Su manera diferente de mirar la vida la plasmaba en sus fotografías. A pesar de haber ganado varios premios internacionales de fotoperiodismo nunca dejó de ser humilde.

En su barrio todos lo conocían. Paúl disfrutaba quedarse en la esquina conversando y haciendo bromas con los panas. También le gustaba el peloteo del fin de semana cuando tenía días de descanso.

Sus tesoros más preciados eran  Lupita, su madre, a quien tuteaba como si fuese una amiga, y su hija Carito, quien heredó su amor por las artes visuales. Cuando los 2 se juntaban parecían unos adolescentes a la hora de bromear. 

Un día fuimos a su casa. “Vea, Lupita, le presento al primo”, dijo. Ella respondió: “Si es tu primo, entonces es mi sobrino”.  Y fuimos directo a la cocina para desayunar.

Doña Lupita era la que más se alegraba con las ocurrencias y el buen ánimo de mi primo Paúl. Para ella siempre será su pequeño, de risa contagiosa. 

Un fin de año yo estaba en Guayaquil y recibí una llamada: “¿Qué mashh, primo, todo bien? Espéreme que voy para el manso Guayas”. Llegó a casa con su familia, cenamos, bailamos y quemamos el viejo. Al día siguiente, sin pensarlo mucho agarramos maletas y salimos rumbo a Salinas.
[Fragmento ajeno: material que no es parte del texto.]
import Summits.QuantumFields.BalabanUV.T4Continuum.Support.VariationalCovariantDirichletForm

/-!
# T⁴ programme, spine node NE2 (U1a), lane P2 — LEAF REG⁺ (Laplacian form) OF THE VARIATIONAL ROUTE, file 2/2: the Euler–Lagrange
# structure of the constrained minimiser (the multiplier, without KKT) and the k-UNIFORM bound `‖Δ_R H_kμ‖² ≤ Λ·Sc(H_kμ)` by
# UB⁺-duality, for the charged scalar (U(1) background = King's model), every torus, every level
# (`t4/skeletons/NE2-t4-ne2-p2.md` v0.5 §2.C / §7 supplier leaf s6; cell `pub-balaban`, NE2 formalisation swarm, leaf prover 09 gen 3)

HONEST FRAMING (T4-DAG p. 1).  Rung (B)+1 only — NOT infinite volume, NOT a mass gap, NOT Clay.  Node NE2 (η-rate of the linear
theory) is NOT IN PRINT and NOT proved here.  MODEL LEVEL: bond phases `R` (data, no size assumption) and UNIT-MODULUS site transports
`T` (data) on the level-`n` torus `Tor (fine n M)` over the unit torus `Tor M`; lattice units; scalar (0-form) sector; ONE level (no
tower, no rate).  What is proved is OURS and elementary (finite-dimensional linear algebra + lattice bookkeeping); nothing printed is a
hypothesis; no `def … : Prop` fact; no `sorry`; axioms standard.  HONEST DEPENDENCY (cell, verbatim): continuum YM on T⁴ ⇐ BetaPertH ∧
nine spine estimates (0/9 proved); BetaPertH ⇐ (D1) ∧ (D4) ∧ CAP+tail; G-an2-4 gates asym, D1 and NE2/3/4.

THE STATEMENT (leaf REG⁺ in the shape `hREG` of `VariationalCovariantAssembly.pair_bracket` (p211487):
`∀ μ f, Qk f = μ → (∀ g, Qk g = μ → Sc f ≤ Sc g) → ρ f ≤ C_R·(Sc f + qZ μ)`, here with `ρ` = the squared norm of the COVARIANT
LAPLACIAN `negLap R f = D_R†D_R f` of file 1/2 and NO `qZ` term needed).  From file 1/2's first variation (`dform_eq_zero_of_isMin`):
 * §3 BLOCK STRUCTURE (Euler–Lagrange WITHOUT KKT): testing against the two-point functions `T(bpt z j₀)·δ_{bpt z j} −
   T(bpt z j)·δ_{bpt z j₀} ∈ ker Q_T` shows `x ↦ negLap R f x · T x` is CONSTANT on every block — the multiplier
   `mult T R f : Tor M → ℂ` of leaf D — and `negLap R f (bpt z j) = mult z · conj (T (bpt z j))` (`negLap_bpt_of_isMin`);
 * §4 MULTIPLIER BOUND BY UB⁺-DUALITY: testing the Euler–Lagrange identity against a competitor for the datum `mult` of the shape
   of leaf UB⁺ (`hUB : ∀ ν, ∃ λ, Q_T λ = ν ∧ dirR R λ ≤ Λ·nsq ν` — the `hUBc` binder of `pair_bracket`, discharged for
   `Λ = Λ_d·n^{d−2}(…)` by the NE2 swarm's UB⁺ supplier file, NOT here) and Cauchy–Schwarz for `dform` gives
   `n^{2d}·nsq (mult) ≤ Λ·dirR R f` (`nsq_mult_le_of_isMin`, the skeleton's «n^{−d}‖ν‖² ≤ Λ·n⁻²·Δ′_k(μ)») and the END

     `nsq (negLap R f) ≤ Λ/n^d · dirR R f`      (`nsq_negLap_le_of_isMin`),

   in physical units (`Sc = n^{2−d}·dirR`, `‖Δ‖²_{L²} = n^{4−d}·nsq negLap`, `Λ = Λ_phys·n^{d−2}`): **`‖Δ_{R̄} H_k μ‖²_{L²} ≤ Λ_phys·Δ′_k(μ)`**,
   UNIFORM in `n`, the torus and the background — leaf REG⁺ for `ρ_Lap`, `C_R = Λ_phys`, no NE3, no propagator localisation;
   `hREG`-literal form with arbitrary positive rescalings `Sc = σ·dirR`, `ρ = τ·nsq negLap`, any `qZ ≥ 0`: `hREG_of_hUB`.
Second-difference functionals a ONE⁺ supplier may prefer (directional `Σ_ν‖Δ^R_ν f‖²`, full covariant Hessian) are bounded by
`2·nsq (negLap R f) + O(plaquette defect²)·(…)` (covariant Bochner step) — a separate file, NOT claimed here.
-/

noncomputable section

namespace Summit.QuantumFields.BalabanUV.T4Continuum.VariationalCovariantRegularity


open Finset
open scoped ComplexConjugate
open Literature.MathematicalPhysics.QuantumFieldTheory.Balaban1983to89
open Literature.MathematicalPhysics.QuantumFieldTheory.Balaban1983to89.B5Prop11Plancherel (Tor fine unitVec)
open Literature.MathematicalPhysics.QuantumFieldTheory.Balaban1983to89.B5Prop11Lower (nsq nsq_nonneg)
open Literature.MathematicalPhysics.QuantumFieldTheory.Balaban1983to89.B5Block118 (bpt)
open Literature.MathematicalPhysics.QuantumFieldTheory.Balaban1983to89.B5Blocks16 (bpt_injective blockOf blockOf_bpt)
open Literature.MathematicalPhysics.QuantumFieldTheory.Balaban1983to89.B5AverageCurlStokes (sum_blocks_real)
open Summit.QuantumFields.BalabanUV.T4Continuum.VariationalCovariantFederbush (cD)
open Summit.QuantumFields.BalabanUV.T4Continuum.VariationalCovariantPoincare (QT dirR)

open Summit.QuantumFields.BalabanUV.T4Continuum.VariationalCovariantDirichletForm
variable {d : ℕ}

/-! ## §3 Block structure of the Euler–Lagrange equation (the multiplier, without KKT) -/

section Block

variable (n : ℕ) [NeZero n] (M : Fin d → ℕ) [hM : ∀ μ, NeZero (M μ)]

/-- the block parametrisation is injective (coordinate form of `B5Blocks16.bpt_injective`). [folklore] -/
theorem bpt_eq_bpt_iff {z z' : Tor M} {j j' : Fin d → Fin n} : bpt n M z' j' = bpt n M z j ↔ z' = z ∧ j' = j := by
  constructor
  · intro h
    have h2 := @bpt_injective d n _ M _ (z', j') (z, j) h
    exact ⟨congrArg Prod.fst h2, congrArg Prod.snd h2⟩
  · rintro ⟨rfl, rfl⟩; rfl

/-- a transported block sum against a point mass sitting at `bpt z j`. [folklore] -/
theorem sum_block_single (T : Tor (fine n M) → ℂ) (z z' : Tor M) (j : Fin d → Fin n) (a : ℂ) :
    ∑ j', T (bpt n M z' j') * (Pi.single (bpt n M z j) a : Tor (fine n M) → ℂ) (bpt n M z' j')
      = if z' = z then T (bpt n M z j) * a else 0 := by
  simp_rw [Pi.single_apply, bpt_eq_bpt_iff n M]
  by_cases hz : z' = z
  · subst hz
    rw [if_pos rfl, Finset.sum_eq_single j]
    · simp
    · intro j' _ hj'; simp [hj']
    · intro h; exact absurd (Finset.mem_univ j) h
  · rw [if_neg hz]
    exact Finset.sum_eq_zero fun j' _ => by simp [hz]

/-- a torus sum of `conj (point mass) · L`. [folklore] -/
theorem sum_conj_single_mul (p : Tor (fine n M)) (a : ℂ) (L : Tor (fine n M) → ℂ) :
    ∑ x, conj ((Pi.single p a : Tor (fine n M) → ℂ) x) * L x = conj a * L p := by
  rw [Finset.sum_eq_single p]
  · simp
  · intro x _ hx; simp [hx]
  · intro h; exact absurd (Finset.mem_univ _) h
Mi esposa, embarazada, quien tenía los achaques por la proximidad del parto, nos dijo: “¡Ustedes son locos, pero qué le vamos a hacer!

A los pocos días, en el corre corre de la maternidad, lo llamé: “Primo lo estoy ascendiendo a compadre”. Él soltó la carcajada y dijo: “Aguánteme, ya voy. Ponga a helar unas pescuezudas (cervezas) y aliste esas arañas (cangrejos)”, contestó.

Ese era mi primo Paúl, en esencia  amiguero y solidario. (I)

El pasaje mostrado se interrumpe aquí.